DESCRIPTION OF THE TASK = The answer required is how many lines of the following entries contain the word "kinematic", with no other words.

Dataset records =
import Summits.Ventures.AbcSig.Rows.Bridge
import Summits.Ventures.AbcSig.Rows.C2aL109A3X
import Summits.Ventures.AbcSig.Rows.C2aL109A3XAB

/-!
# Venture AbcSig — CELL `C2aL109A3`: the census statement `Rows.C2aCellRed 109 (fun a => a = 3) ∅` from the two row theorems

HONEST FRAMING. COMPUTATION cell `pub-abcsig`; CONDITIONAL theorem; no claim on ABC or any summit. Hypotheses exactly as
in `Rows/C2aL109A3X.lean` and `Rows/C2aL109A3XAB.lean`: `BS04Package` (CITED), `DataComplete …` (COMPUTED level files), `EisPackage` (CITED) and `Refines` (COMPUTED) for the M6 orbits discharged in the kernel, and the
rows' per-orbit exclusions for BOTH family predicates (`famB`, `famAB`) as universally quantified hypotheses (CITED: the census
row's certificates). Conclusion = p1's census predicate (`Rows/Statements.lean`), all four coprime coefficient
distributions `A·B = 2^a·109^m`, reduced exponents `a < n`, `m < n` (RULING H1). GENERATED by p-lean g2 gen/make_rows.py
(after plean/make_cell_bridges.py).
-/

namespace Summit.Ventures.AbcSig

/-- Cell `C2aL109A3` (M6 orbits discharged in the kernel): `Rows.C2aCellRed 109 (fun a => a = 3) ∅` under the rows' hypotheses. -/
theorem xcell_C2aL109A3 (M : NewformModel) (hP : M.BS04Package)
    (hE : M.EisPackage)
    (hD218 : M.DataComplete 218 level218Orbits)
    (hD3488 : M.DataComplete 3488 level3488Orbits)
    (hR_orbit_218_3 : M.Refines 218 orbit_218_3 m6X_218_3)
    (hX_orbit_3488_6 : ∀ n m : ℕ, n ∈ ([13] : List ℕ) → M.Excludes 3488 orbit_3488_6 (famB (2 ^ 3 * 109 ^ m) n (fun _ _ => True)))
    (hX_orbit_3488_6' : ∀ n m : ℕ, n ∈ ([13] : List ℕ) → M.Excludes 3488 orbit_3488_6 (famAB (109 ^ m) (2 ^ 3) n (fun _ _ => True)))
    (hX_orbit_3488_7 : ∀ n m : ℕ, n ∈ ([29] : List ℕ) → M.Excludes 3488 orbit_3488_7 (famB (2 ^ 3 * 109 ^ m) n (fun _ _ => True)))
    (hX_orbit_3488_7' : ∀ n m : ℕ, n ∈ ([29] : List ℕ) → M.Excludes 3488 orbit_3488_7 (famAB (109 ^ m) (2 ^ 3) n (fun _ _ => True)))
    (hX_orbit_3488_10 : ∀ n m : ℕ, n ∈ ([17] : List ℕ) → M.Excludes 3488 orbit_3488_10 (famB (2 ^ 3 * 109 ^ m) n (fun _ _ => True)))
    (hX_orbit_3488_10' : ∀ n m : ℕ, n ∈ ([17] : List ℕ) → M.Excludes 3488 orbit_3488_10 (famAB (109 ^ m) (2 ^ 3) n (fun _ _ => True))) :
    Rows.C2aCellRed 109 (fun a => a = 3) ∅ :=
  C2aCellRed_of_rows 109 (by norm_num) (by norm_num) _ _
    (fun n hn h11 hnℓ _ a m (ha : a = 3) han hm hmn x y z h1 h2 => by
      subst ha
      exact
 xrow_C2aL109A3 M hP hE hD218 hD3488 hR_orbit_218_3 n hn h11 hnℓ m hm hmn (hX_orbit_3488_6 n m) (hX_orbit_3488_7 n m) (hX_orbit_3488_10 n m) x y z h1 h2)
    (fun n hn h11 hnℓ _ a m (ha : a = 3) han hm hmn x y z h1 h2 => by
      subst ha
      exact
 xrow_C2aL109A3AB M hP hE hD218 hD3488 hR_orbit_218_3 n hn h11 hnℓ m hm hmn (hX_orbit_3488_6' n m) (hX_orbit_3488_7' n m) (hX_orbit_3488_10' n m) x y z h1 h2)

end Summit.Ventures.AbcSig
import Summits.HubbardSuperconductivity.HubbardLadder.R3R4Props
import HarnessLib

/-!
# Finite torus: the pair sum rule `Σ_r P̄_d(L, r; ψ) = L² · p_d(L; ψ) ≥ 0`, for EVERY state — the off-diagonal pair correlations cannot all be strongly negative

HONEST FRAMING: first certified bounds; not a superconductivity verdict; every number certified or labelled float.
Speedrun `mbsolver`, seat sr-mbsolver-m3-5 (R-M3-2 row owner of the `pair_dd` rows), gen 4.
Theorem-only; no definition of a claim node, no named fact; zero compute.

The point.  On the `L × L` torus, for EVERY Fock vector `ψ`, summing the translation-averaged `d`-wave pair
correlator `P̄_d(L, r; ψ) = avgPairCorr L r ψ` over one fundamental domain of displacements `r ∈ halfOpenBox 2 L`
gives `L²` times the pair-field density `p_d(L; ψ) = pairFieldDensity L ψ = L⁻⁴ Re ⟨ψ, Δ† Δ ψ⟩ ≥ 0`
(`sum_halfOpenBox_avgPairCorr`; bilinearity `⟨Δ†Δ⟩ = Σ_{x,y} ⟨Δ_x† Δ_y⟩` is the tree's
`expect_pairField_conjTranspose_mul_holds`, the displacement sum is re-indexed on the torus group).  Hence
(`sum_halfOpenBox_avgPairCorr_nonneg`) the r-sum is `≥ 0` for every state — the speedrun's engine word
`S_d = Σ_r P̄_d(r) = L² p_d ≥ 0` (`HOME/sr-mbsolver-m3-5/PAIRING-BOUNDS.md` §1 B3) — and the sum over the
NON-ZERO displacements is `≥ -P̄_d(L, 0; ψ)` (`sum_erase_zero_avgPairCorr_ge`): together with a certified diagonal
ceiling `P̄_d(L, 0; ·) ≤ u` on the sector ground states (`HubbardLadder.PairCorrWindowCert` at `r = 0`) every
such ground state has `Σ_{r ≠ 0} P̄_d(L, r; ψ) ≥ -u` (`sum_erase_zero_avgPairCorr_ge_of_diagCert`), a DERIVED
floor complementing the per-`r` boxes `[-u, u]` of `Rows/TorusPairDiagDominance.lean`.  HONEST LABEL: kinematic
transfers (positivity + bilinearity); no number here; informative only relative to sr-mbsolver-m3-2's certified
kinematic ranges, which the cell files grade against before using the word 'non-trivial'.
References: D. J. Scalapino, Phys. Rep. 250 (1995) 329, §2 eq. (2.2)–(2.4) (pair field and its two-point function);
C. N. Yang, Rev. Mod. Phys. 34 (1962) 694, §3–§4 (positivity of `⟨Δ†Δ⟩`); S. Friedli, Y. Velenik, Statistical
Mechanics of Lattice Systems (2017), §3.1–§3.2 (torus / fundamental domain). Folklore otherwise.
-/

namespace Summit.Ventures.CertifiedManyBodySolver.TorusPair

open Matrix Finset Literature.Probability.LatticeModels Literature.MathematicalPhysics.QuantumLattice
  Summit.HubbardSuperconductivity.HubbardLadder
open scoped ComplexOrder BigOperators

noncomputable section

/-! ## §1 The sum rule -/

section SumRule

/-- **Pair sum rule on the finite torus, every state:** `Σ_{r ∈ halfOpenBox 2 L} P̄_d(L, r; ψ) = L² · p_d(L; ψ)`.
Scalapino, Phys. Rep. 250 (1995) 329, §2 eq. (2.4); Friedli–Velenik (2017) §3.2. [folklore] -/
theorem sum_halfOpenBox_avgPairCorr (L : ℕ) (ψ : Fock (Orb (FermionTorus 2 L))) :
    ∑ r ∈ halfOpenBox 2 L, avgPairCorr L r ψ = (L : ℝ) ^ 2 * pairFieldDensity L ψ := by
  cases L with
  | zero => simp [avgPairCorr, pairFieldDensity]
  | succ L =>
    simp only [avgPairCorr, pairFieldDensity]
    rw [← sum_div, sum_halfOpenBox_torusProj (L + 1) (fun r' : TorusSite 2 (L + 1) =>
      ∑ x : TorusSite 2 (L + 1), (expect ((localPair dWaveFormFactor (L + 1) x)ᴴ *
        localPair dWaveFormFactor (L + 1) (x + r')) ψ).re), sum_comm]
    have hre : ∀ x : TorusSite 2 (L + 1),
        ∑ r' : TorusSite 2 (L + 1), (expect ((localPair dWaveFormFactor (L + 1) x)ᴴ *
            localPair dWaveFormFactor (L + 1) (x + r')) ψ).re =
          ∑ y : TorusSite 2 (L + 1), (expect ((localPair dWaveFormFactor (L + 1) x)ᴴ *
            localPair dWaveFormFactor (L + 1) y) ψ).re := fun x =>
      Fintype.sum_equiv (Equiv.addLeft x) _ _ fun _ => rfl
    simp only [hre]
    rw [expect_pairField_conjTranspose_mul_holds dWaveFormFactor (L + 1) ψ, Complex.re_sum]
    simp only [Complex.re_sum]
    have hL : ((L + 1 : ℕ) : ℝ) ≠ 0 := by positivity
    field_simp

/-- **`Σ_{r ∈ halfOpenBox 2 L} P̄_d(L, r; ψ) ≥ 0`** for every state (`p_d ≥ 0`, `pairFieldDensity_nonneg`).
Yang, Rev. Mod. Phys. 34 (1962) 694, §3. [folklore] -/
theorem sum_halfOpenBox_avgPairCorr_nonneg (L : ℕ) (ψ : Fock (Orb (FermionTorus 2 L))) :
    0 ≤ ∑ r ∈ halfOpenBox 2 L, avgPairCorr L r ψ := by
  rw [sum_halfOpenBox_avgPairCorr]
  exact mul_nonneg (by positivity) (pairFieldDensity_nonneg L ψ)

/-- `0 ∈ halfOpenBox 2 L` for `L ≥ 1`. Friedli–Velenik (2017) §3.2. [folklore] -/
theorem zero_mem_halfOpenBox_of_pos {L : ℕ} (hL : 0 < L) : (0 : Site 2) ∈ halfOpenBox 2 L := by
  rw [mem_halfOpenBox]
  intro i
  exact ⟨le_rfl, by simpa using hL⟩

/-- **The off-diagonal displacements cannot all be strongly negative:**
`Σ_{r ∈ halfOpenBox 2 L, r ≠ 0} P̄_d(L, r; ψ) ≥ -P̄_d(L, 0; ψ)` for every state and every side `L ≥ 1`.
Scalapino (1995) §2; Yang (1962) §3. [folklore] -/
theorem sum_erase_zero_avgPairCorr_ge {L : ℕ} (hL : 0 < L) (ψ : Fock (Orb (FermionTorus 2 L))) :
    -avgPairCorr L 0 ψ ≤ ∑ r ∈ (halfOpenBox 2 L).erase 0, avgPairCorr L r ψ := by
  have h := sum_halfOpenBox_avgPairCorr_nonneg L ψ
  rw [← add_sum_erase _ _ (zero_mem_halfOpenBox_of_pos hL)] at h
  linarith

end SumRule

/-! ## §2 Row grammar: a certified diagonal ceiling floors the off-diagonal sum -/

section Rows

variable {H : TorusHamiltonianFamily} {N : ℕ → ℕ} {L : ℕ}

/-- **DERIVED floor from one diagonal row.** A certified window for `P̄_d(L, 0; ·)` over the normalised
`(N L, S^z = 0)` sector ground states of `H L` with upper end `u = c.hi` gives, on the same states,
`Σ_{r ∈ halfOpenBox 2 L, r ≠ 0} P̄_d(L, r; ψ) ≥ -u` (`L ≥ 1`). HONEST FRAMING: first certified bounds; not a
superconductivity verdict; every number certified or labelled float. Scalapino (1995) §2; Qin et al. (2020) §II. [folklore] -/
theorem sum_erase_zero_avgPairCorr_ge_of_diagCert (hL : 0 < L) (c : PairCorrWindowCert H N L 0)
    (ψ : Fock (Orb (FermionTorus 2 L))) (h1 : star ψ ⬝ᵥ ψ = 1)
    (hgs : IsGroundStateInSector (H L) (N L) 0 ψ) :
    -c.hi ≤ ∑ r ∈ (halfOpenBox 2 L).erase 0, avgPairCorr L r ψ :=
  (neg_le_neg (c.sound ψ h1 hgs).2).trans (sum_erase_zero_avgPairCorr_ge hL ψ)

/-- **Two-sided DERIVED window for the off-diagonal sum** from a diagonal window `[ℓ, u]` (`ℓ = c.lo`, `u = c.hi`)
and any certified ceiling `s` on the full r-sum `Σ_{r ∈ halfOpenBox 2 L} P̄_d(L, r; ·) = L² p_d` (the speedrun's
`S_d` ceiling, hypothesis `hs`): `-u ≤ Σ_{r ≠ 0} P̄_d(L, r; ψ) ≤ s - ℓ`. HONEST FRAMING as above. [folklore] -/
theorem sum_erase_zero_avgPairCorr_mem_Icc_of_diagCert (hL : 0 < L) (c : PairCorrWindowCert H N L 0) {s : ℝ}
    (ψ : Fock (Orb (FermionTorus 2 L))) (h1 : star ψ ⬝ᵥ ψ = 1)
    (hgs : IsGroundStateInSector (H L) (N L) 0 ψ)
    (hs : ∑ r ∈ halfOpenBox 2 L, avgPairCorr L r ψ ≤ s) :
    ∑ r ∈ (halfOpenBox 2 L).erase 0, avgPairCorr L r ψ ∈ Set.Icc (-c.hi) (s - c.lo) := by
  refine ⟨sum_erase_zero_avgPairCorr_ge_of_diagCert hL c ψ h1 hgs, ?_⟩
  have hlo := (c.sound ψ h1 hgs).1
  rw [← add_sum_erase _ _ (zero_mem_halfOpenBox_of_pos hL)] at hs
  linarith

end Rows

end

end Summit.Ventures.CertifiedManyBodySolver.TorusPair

--

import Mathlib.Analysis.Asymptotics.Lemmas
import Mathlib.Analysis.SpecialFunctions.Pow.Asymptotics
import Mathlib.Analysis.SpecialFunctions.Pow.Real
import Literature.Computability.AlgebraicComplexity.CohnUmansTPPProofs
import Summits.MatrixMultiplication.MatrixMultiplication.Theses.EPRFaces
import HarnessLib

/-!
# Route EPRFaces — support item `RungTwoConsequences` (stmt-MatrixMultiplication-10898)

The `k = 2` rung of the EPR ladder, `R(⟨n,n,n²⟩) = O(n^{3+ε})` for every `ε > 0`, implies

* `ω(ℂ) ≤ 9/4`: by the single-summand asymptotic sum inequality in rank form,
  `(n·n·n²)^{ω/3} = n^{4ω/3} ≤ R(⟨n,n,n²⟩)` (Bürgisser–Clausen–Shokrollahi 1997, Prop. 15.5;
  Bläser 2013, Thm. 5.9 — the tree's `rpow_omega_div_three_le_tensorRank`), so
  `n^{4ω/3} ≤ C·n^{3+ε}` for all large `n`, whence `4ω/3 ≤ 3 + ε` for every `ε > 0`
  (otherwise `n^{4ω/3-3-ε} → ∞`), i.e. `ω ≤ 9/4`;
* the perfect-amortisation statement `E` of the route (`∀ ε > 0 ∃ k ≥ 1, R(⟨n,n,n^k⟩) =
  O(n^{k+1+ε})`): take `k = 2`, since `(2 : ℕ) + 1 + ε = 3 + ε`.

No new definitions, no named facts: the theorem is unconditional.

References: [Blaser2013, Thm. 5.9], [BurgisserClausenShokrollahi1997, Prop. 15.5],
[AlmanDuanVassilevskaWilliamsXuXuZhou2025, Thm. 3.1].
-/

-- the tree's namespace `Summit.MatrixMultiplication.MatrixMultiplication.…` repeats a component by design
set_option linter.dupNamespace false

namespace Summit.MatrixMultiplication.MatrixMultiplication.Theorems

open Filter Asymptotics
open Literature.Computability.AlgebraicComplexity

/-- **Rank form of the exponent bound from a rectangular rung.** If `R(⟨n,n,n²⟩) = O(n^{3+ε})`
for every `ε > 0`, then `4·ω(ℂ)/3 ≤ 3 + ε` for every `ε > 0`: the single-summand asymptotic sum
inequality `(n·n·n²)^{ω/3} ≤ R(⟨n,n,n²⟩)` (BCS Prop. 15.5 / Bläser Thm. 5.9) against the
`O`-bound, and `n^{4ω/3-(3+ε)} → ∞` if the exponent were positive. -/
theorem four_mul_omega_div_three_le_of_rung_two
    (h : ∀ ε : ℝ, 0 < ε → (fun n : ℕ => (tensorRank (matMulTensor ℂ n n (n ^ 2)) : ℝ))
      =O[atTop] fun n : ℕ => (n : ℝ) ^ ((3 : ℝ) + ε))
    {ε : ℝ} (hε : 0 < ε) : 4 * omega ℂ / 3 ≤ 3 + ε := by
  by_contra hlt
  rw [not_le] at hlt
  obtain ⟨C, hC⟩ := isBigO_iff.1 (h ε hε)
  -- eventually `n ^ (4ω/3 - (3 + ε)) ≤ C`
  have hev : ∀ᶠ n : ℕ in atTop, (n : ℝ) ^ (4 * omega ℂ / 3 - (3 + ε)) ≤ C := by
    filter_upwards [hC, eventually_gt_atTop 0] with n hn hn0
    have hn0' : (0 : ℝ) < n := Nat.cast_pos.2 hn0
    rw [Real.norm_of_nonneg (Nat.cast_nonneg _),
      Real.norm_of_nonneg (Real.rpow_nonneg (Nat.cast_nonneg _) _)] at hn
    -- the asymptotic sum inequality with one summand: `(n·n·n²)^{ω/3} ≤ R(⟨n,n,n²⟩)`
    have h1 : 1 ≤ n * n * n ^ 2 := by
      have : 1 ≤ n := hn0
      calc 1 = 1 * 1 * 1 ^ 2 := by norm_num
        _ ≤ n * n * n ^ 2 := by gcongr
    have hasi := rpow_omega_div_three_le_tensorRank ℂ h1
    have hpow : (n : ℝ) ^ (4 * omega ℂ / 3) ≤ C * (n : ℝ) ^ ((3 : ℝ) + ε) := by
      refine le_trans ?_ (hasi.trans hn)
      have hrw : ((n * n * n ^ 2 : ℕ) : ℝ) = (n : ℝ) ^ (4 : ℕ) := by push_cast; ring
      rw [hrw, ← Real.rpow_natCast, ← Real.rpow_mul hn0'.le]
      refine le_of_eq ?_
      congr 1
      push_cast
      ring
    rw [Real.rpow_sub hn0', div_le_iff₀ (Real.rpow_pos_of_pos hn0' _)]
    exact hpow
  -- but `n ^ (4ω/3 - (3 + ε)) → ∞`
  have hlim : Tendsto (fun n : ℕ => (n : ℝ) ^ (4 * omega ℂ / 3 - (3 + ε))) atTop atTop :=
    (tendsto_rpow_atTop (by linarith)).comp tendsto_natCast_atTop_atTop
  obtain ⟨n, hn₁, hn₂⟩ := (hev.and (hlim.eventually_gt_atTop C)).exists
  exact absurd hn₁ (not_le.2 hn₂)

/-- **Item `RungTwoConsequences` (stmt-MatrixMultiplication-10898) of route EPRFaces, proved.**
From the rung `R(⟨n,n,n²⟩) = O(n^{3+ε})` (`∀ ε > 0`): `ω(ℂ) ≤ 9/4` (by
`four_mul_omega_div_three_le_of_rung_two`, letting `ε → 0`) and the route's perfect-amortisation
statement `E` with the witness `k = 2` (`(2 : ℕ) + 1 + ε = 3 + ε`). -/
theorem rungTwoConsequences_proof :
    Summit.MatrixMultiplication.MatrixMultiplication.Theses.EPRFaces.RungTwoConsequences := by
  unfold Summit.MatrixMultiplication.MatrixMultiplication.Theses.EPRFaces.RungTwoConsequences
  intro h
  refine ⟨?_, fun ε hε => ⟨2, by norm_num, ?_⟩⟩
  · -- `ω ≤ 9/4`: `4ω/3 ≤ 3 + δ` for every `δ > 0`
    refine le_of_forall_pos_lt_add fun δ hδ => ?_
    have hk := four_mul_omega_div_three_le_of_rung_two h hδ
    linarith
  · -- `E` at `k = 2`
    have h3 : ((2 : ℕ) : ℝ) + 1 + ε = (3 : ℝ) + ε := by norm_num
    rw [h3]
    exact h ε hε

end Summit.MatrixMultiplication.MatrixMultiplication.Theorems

TASK RESULT = 2